**What the exercise asks:** Scan the records beneath this line for the line holding "block factors as the product of the two" and the line holding "J. Alman, B.", then transcribe exactly those two and all lines between.
[Records for the task — start]
import Literature.Computability.AlgebraicComplexity.DegenerationSpectralMonotone
import HarnessLib

/-!
# Isolated summands (Alman–Li 2026, §5.2.1: the definition, Prop. 5.1, Prop. 5.2)

Topic `Literature/Computability/AlgebraicComplexity` (family `MatrixMultiplication`). Source: J. Alman,
B. Li, *Asymptotic Rank Speedup Theorems, Revisited*, arXiv:2605.21738 (2026), §5.2.1 (held text
`paper:arxiv-2605.21738`, p0013 L17–39):

"Let `T ⊕ T' ⊴ S` be a degeneration defined by the polynomial maps `A_λ, B_λ`, and `C_λ`. Let
`R_λ = (A_λ ⊗ B_λ ⊗ C_λ)S` denote the `𝔽(λ)`-tensor prior to taking the limit `λ → 0`. By definition,
we must have `(R_λ)_{111} = T + O(λ)` and `(R_λ)_{222} = T' + O(λ)`, while all other blocks
`(R_λ)_{ijk}` (where indices are not all `1` or all `2`) must satisfy `(R_λ)_{ijk} = O(λ)`. We say that
the direct summand `T'` is an *isolated summand in the third mode* with respect to the degeneration
`(A_λ, B_λ, C_λ)` if `(R_λ)_{ij2}` is identically zero for all `(i, j) ≠ (2, 2)`." (a property going
back to Coppersmith–Winograd 1982, "crucial for iterating speedup theorems").
**Proposition 5.1.** "The direct summand `T'` of `T ⊕ T' ⊴ S` produced by (thm:freelunch_speedup)
[Thm. 5.1] or (cor:freelunch_speedup_degen) [Cor. 5.1] is isolated in the third mode."
**Proposition 5.2.** "Let `T₁', T₂'` be isolated direct summands of degenerations `T₁ ⊕ T₁' ⊴ S₁`,
`T₂ ⊕ T₂' ⊴ S₂`. Then, in the tensor product of these degenerations
`(T₁ ⊗ T₂) ⊕ (T₁ ⊗ T₂') ⊕ (T₁' ⊗ T₂) ⊕ (T₁' ⊗ T₂') ⊴ S₁ ⊗ S₂`, the term `T₁' ⊗ T₂'` remains an
isolated summand in the third mode."

This file, in the tree's coordinates for degenerations (`IsApproxRestriction`,
`DegenerationSpectralMonotone.lean`: polynomial matrices `A ∈ K[ε]^{ρ₁ × ι}`, `B`, `C` acting on `S`,
entries `∑_{a,b,c} A_{r₁a} B_{r₂b} C_{r₃c} S_{abc} ∈ K[ε]`):
* `AlmanLi2026.IsIsolatedThird S A B C P₁ P₂ P₃` — the definition, with the summand `T'` located by
  the row predicates `P₁, P₂, P₃` ("index `2`" in each mode): every entry with third index in `T'`'s
  block and `(first, second)` indices NOT both in `T'`'s blocks vanishes identically in `K[ε]`;
* `AlmanLi2026.prop51`, `AlmanLi2026.prop51_degen` — Prop. 5.1 for the explicit matrices of the
  tree's `isApproxRestriction_freeLunch` (Thm. 5.1: `(A ; εA'), (B ; εB'), (ε²C ; C')`) and
  `isApproxRestriction_freeLunch_degen` (Cor. 5.1: `(A ; ε^{h+1}A'), (B ; ε^{h+1}B'),
  (ε^{h+h'+2}C ; C')`) of `AlmanLi2026FreeLunchSpeedup.lean` (restated inline here; that module is
  not imported): the three vanishing hypotheses of Thm. 5.1 are exactly the three off-diagonal blocks;
* `AlmanLi2026.prop52` — Prop. 5.2 for the Kronecker-product matrices of
  `IsApproxRestriction.kronecker` (BCS (15.25)): a product block factors as the product of the two
  blocks, one of which is off-diagonal.
Everything over a commutative semiring; no named facts.

## References

* J. Alman, B. Li, *Asymptotic Rank Speedup Theorems, Revisited*, arXiv:2605.21738 (2026), §5.2.1,
  Props. 5.1, 5.2 (held text p0013 L17–39). [AlmanLi2026]
* D. Coppersmith, S. Winograd, *On the asymptotic complexity of matrix multiplication*, SIAM J.
  Comput. 11 (1982) 472–492 (the original isolated/full slices). [CoppersmithWinograd1982]
* P. Bürgisser, M. Clausen, M. A. Shokrollahi, *Algebraic Complexity Theory* (1997), (15.19),
  (15.25) (degenerations in coordinates and their tensor products). [BurgisserClausenShokrollahi1997]
-/

noncomputable section

open scoped BigOperators Polynomial
open Polynomial

namespace Literature.Computability.AlgebraicComplexity

universe u

variable {K : Type u} [CommSemiring K]
variable {ι κ μ ι' κ' μ' α β ν ρ₁ ρ₂ ρ₃ : Type*}

namespace AlmanLi2026

/-! ## The definition -/

/-- **Isolated summand in the third mode** (Alman–Li 2026, §5.2.1, after Coppersmith–Winograd 1982):
for polynomial degeneration data `A ∈ K[ε]^{ρ₁×ι}, B ∈ K[ε]^{ρ₂×κ}, C ∈ K[ε]^{ρ₃×μ}` acting on `S`
(`R_ε = (A ⊗ B ⊗ C) S`), and a direct summand `T'` of the target occupying the rows singled out by
`P₁, P₂, P₃` in the three modes, `T'` is *isolated in the third mode* when every block `(R_ε)_{ij2}`
with `(i, j) ≠ (2, 2)` vanishes identically: for all rows `r₃` of `T'`'s third-mode block and all
`(r₁, r₂)` not both in `T'`'s blocks, `∑_{a,b,c} A_{r₁a} B_{r₂b} C_{r₃c} S_{abc} = 0` in `K[ε]`.
[cite: AlmanLi2026, §5.2.1 (definition before Prop. 5.1)] -/
def IsIsolatedThird [Fintype ι] [Fintype κ] [Fintype μ] (S : ι → κ → μ → K)
    (A : ρ₁ → ι → K[X]) (B : ρ₂ → κ → K[X]) (C : ρ₃ → μ → K[X])
    (P₁ : ρ₁ → Prop) (P₂ : ρ₂ → Prop) (P₃ : ρ₃ → Prop) : Prop :=
  ∀ r₁ r₂ r₃, P₃ r₃ → ¬(P₁ r₁ ∧ P₂ r₂) →
    (∑ a, ∑ b, ∑ c, A r₁ a * B r₂ b * C r₃ c * Polynomial.C (S a b c)) = 0

/-- Unfolding `IsIsolatedThird`. [cite: AlmanLi2026, §5.2.1] -/
theorem isIsolatedThird_iff [Fintype ι] [Fintype κ] [Fintype μ] (S : ι → κ → μ → K)
    (A : ρ₁ → ι → K[X]) (B : ρ₂ → κ → K[X]) (C : ρ₃ → μ → K[X])
    (P₁ : ρ₁ → Prop) (P₂ : ρ₂ → Prop) (P₃ : ρ₃ → Prop) :
    IsIsolatedThird S A B C P₁ P₂ P₃ ↔
      ∀ r₁ r₂ r₃, P₃ r₃ → ¬(P₁ r₁ ∧ P₂ r₂) →
        (∑ a, ∑ b, ∑ c, A r₁ a * B r₂ b * C r₃ c * Polynomial.C (S a b c)) = 0 :=
  Iff.rfl

/-- Isolation only depends on the blocks: it persists when the `T'`-blocks of the first two modes
are enlarged and the `T'`-block of the third mode is shrunk. [cite: AlmanLi2026, §5.2.1] -/
theorem IsIsolatedThird.mono [Fintype ι] [Fintype κ] [Fintype μ] {S : ι → κ → μ → K}
    {A : ρ₁ → ι → K[X]} {B : ρ₂ → κ → K[X]} {C : ρ₃ → μ → K[X]}
    {P₁ P₁' : ρ₁ → Prop} {P₂ P₂' : ρ₂ → Prop} {P₃ P₃' : ρ₃ → Prop}
    (h : IsIsolatedThird S A B C P₁ P₂ P₃) (h₁ : ∀ r, P₁ r → P₁' r) (h₂ : ∀ r, P₂ r → P₂' r)
    (h₃ : ∀ r, P₃' r → P₃ r) : IsIsolatedThird S A B C P₁' P₂' P₃' :=
  fun r₁ r₂ r₃ hr₃ hr₁₂ => h r₁ r₂ r₃ (h₃ _ hr₃) fun hp => hr₁₂ ⟨h₁ _ hp.1, h₂ _ hp.2⟩

/-! ## Prop. 5.1: the free-lunch summand is isolated -/

/-- One block of `(Â ⊗ B̂ ⊗ Ĉ) S` for monomially weighted CONSTANT matrices: weights multiply,
coefficients contract (as in `AlmanLi2026FreeLunchSpeedup`). [folklore] -/
private theorem sum_weighted_eq' [Fintype ι] [Fintype κ] [Fintype μ] (eA eB eC : ℕ) (P : ι → K)
    (Q : κ → K) (R : μ → K) (S : ι → κ → μ → K) :
    (∑ a, ∑ b, ∑ c, (Polynomial.C (P a) * X ^ eA) * (Polynomial.C (Q b) * X ^ eB) *
        (Polynomial.C (R c) * X ^ eC) * Polynomial.C (S a b c)) =
      Polynomial.C (∑ a, ∑ b, ∑ c, P a * Q b * R c * S a b c) * X ^ (eA + eB + eC) := by
  simp only [map_sum, Finset.sum_mul]
  refine Finset.sum_congr rfl fun a _ => Finset.sum_congr rfl fun b _ =>
    Finset.sum_congr rfl fun c _ => ?_
  simp only [map_mul, pow_add]
  ring

/-- One block of `(Â ⊗ B̂ ⊗ Ĉ) S` for monomially re-weighted POLYNOMIAL matrices (as in
`AlmanLi2026FreeLunchSpeedup`). [folklore] -/
private theorem sum_weighted_poly_eq' [Fintype ι] [Fintype κ] [Fintype μ] (eA eB eC : ℕ)
    (P : ι → K[X]) (Q : κ → K[X]) (R : μ → K[X]) (S : ι → κ → μ → K) :
    (∑ a, ∑ b, ∑ c, (P a * X ^ eA) * (Q b * X ^ eB) * (R c * X ^ eC) * Polynomial.C (S a b c)) =
      X ^ (eA + eB + eC) * ∑ a, ∑ b, ∑ c, P a * Q b * R c * Polynomial.C (S a b c) := by
  simp only [Finset.mul_sum]
  refine Finset.sum_congr rfl fun a _ => Finset.sum_congr rfl fun b _ =>
    Finset.sum_congr rfl fun c _ => ?_
  simp only [pow_add]
  ring

/-- **Alman–Li 2026, Prop. 5.1 (for Thm. 5.1's construction).** With the three vanishing conditions
of Thm. 5.1 — `(A ⊗ B ⊗ C') S = 0`, `(A' ⊗ B ⊗ C') S = 0`, `(A ⊗ B' ⊗ C') S = 0` — the summand
`T' = (A' ⊗ B' ⊗ C') S` of the explicit free-lunch degeneration `Â = (A ; εA')`, `B̂ = (B ; εB')`,
`Ĉ = (ε²C ; C')` (the matrices of `AlmanLi2026.isApproxRestriction_freeLunch`) is isolated in the
third mode: the blocks `112`, `212`, `122` of `(Â ⊗ B̂ ⊗ Ĉ) S` are these three conditions.
[cite: AlmanLi2026, Prop. 5.1] -/
theorem prop51 [Fintype ι] [Fintype κ] [Fintype μ] {S : ι → κ → μ → K}
    {A : ι' → ι → K} {B : κ' → κ → K} (C₀ : μ' → μ → K) (A' : α → ι → K) (B' : β → κ → K)
    {C' : ν → μ → K}
    (hC' : ∀ a' b' z, (∑ a, ∑ b, ∑ c, A a' a * B b' b * C' z c * S a b c) = 0)
    (hA' : ∀ x b' z, (∑ a, ∑ b, ∑ c, A' x a * B b' b * C' z c * S a b c) = 0)
    (hB' : ∀ a' y z, (∑ a, ∑ b, ∑ c, A a' a * B' y b * C' z c * S a b c) = 0) :
    IsIsolatedThird S
      (fun r a => Sum.elim (fun a' => Polynomial.C (A a' a) * X ^ 0)
        (fun x => Polynomial.C (A' x a) * X ^ 1) r)
      (fun r b => Sum.elim (fun b' => Polynomial.C (B b' b) * X ^ 0)
        (fun y => Polynomial.C (B' y b) * X ^ 1) r)
      (fun r c => Sum.elim (fun c' => Polynomial.C (C₀ c' c) * X ^ 2)
        (fun z => Polynomial.C (C' z c) * X ^ 0) r)
      (fun r => Sum.isRight r = true) (fun r => Sum.isRight r = true)
      (fun r => Sum.isRight r = true) := by
  rintro r₁ r₂ (c' | z) h₃ h₁₂
  · simp at h₃
  rcases r₁ with a' | x <;> rcases r₂ with b' | y <;>
    simp only [Sum.elim_inl, Sum.elim_inr, sum_weighted_eq']
  · rw [hC']; simp
  · rw [hB']; simp
  · rw [hA']; simp
  · simp at h₁₂

/-- **Alman–Li 2026, Prop. 5.1 (for Cor. 5.1's construction).** The same for degeneration data:
with the three vanishing conditions exact over `K[ε]`, the summand of the explicit degeneration
`Â = (A ; ε^{h+1}A')`, `B̂ = (B ; ε^{h+1}B')`, `Ĉ = (ε^{h+h'+2}C ; C')` (the matrices of
`AlmanLi2026.isApproxRestriction_freeLunch_degen`) is isolated in the third mode.
[cite: AlmanLi2026, Prop. 5.1] -/
theorem prop51_degen [Fintype ι] [Fintype κ] [Fintype μ] (h h' : ℕ) {S : ι → κ → μ → K}
    {A : ι' → ι → K[X]} {B : κ' → κ → K[X]} (C₀ : μ' → μ → K[X]) (A' : α → ι → K[X])
    (B' : β → κ → K[X]) {C' : ν → μ → K[X]}
    (hC' : ∀ a' b' z, (∑ a, ∑ b, ∑ c, A a' a * B b' b * C' z c * Polynomial.C (S a b c)) = 0)
    (hA' : ∀ x b' z, (∑ a, ∑ b, ∑ c, A' x a * B b' b * C' z c * Polynomial.C (S a b c)) = 0)
    (hB' : ∀ a' y z, (∑ a, ∑ b, ∑ c, A a' a * B' y b * C' z c * Polynomial.C (S a b c)) = 0) :
    IsIsolatedThird S
      (fun r a => Sum.elim (fun a' => A a' a * X ^ 0) (fun x => A' x a * X ^ (h + 1)) r)
      (fun r b => Sum.elim (fun b' => B b' b * X ^ 0) (fun y => B' y b * X ^ (h + 1)) r)
      (fun r c => Sum.elim (fun c' => C₀ c' c * X ^ (h + h' + 2)) (fun z => C' z c * X ^ 0) r)
      (fun r => Sum.isRight r = true) (fun r => Sum.isRight r = true)
      (fun r => Sum.isRight r = true) := by
  rintro r₁ r₂ (c' | z) h₃ h₁₂
  · simp at h₃
  rcases r₁ with a' | x <;> rcases r₂ with b' | y <;>
    simp only [Sum.elim_inl, Sum.elim_inr, sum_weighted_poly_eq']
  · rw [hC']; simp
  · rw [hB']; simp
  · rw [hA']; simp
  · simp at h₁₂

/-! ## Prop. 5.2: products of isolated summands are isolated -/

/-- A block of the Kronecker-product data factors as the product of the two blocks (the computation
inside `IsApproxRestriction.kronecker`, BCS (15.25)). [cite: BurgisserClausenShokrollahi1997, (15.25)] -/
private theorem sum_kronecker_block_eq [Fintype ι] [Fintype κ] [Fintype μ] {ι₁ κ₁ μ₁ : Type*}
    [Fintype ι₁] [Fintype κ₁] [Fintype μ₁] {σ₁ σ₂ σ₃ : Type*} (S : ι → κ → μ → K)
    (S₁ : ι₁ → κ₁ → μ₁ → K) (A : ρ₁ → ι → K[X]) (B : ρ₂ → κ → K[X]) (C : ρ₃ → μ → K[X])
    (A₁ : σ₁ → ι₁ → K[X]) (B₁ : σ₂ → κ₁ → K[X]) (C₁ : σ₃ → μ₁ → K[X]) (x : ρ₁ × σ₁)
    (y : ρ₂ × σ₂) (z : ρ₃ × σ₃) :
    (∑ a : ι × ι₁, ∑ b : κ × κ₁, ∑ c : μ × μ₁, A x.1 a.1 * A₁ x.2 a.2 *
      (B y.1 b.1 * B₁ y.2 b.2) * (C z.1 c.1 * C₁ z.2 c.2) *
        Polynomial.C (kroneckerTensor S S₁ a b c)) =
      (∑ a, ∑ b, ∑ c, A x.1 a * B y.1 b * C z.1 c * Polynomial.C (S a b c)) *
        ∑ a, ∑ b, ∑ c, A₁ x.2 a * B₁ y.2 b * C₁ z.2 c * Polynomial.C (S₁ a b c) := by
  simp only [Fintype.sum_prod_type, kroneckerTensor_apply, Polynomial.C_mul]
  simp only [Finset.sum_mul_sum]
  refine Finset.sum_congr rfl fun a _ => Finset.sum_congr rfl fun a₁ _ =>
    Finset.sum_congr rfl fun b _ => Finset.sum_congr rfl fun b₁ _ =>
    Finset.sum_congr rfl fun c _ => Finset.sum_congr rfl fun c₁ _ => ?_
  ring

/-- **Alman–Li 2026, Prop. 5.2.** If `T₁'` is isolated in the third mode w.r.t. `(A, B, C)` on `S₁`
and `T₂'` w.r.t. `(A₁, B₁, C₁)` on `S₂`, then `T₁' ⊗ T₂'` — the summand occupying the rows in BOTH
`T'`-blocks in each mode — is isolated in the third mode w.r.t. the Kronecker-product data
`(A ⊗ A₁, B ⊗ B₁, C ⊗ C₁)` on `S₁ ⊗ S₂` (the matrices of `IsApproxRestriction.kronecker`).
[cite: AlmanLi2026, Prop. 5.2] -/
theorem prop52 [Fintype ι] [Fintype κ] [Fintype μ] {ι₁ κ₁ μ₁ : Type*} [Fintype ι₁] [Fintype κ₁]
    [Fintype μ₁] {σ₁ σ₂ σ₃ : Type*} {S : ι → κ → μ → K} {S₁ : ι₁ → κ₁ → μ₁ → K}
    {A : ρ₁ → ι → K[X]} {B : ρ₂ → κ → K[X]} {C : ρ₃ → μ → K[X]}
    {A₁ : σ₁ → ι₁ → K[X]} {B₁ : σ₂ → κ₁ → K[X]} {C₁ : σ₃ → μ₁ → K[X]}
    {P₁ : ρ₁ → Prop} {P₂ : ρ₂ → Prop} {P₃ : ρ₃ → Prop} {Q₁ : σ₁ → Prop} {Q₂ : σ₂ → Prop}
    {Q₃ : σ₃ → Prop}
    (h : IsIsolatedThird S A B C P₁ P₂ P₃) (h₁ : IsIsolatedThird S₁ A₁ B₁ C₁ Q₁ Q₂ Q₃) :
    IsIsolatedThird (kroneckerTensor S S₁)
      (fun (x : ρ₁ × σ₁) (a : ι × ι₁) => A x.1 a.1 * A₁ x.2 a.2)
      (fun (y : ρ₂ × σ₂) (b : κ × κ₁) => B y.1 b.1 * B₁ y.2 b.2)
      (fun (z : ρ₃ × σ₃) (c : μ × μ₁) => C z.1 c.1 * C₁ z.2 c.2)
      (fun x => P₁ x.1 ∧ Q₁ x.2) (fun y => P₂ y.1 ∧ Q₂ y.2) (fun z => P₃ z.1 ∧ Q₃ z.2) := by
  intro x y z hz hxy
  rw [sum_kronecker_block_eq]
  by_cases hfst : P₁ x.1 ∧ P₂ y.1
  · have hsnd : ¬(Q₁ x.2 ∧ Q₂ y.2) := fun hq => hxy ⟨⟨hfst.1, hq.1⟩, ⟨hfst.2, hq.2⟩⟩
    rw [h₁ x.2 y.2 z.2 hz.2 hsnd, mul_zero]
  · rw [h x.1 y.1 z.1 hz.1 hfst, zero_mul]

end AlmanLi2026

end Literature.Computability.AlgebraicComplexity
[Records for the task — finish]
**Task answer:**
  `IsApproxRestriction.kronecker` (BCS (15.25)): a product block factors as the product of the two
  blocks, one of which is off-diagonal.
Everything over a commutative semiring; no named facts.

## References

* J. Alman, B. Li, *Asymptotic Rank Speedup Theorems, Revisited*, arXiv:2605.21738 (2026), §5.2.1,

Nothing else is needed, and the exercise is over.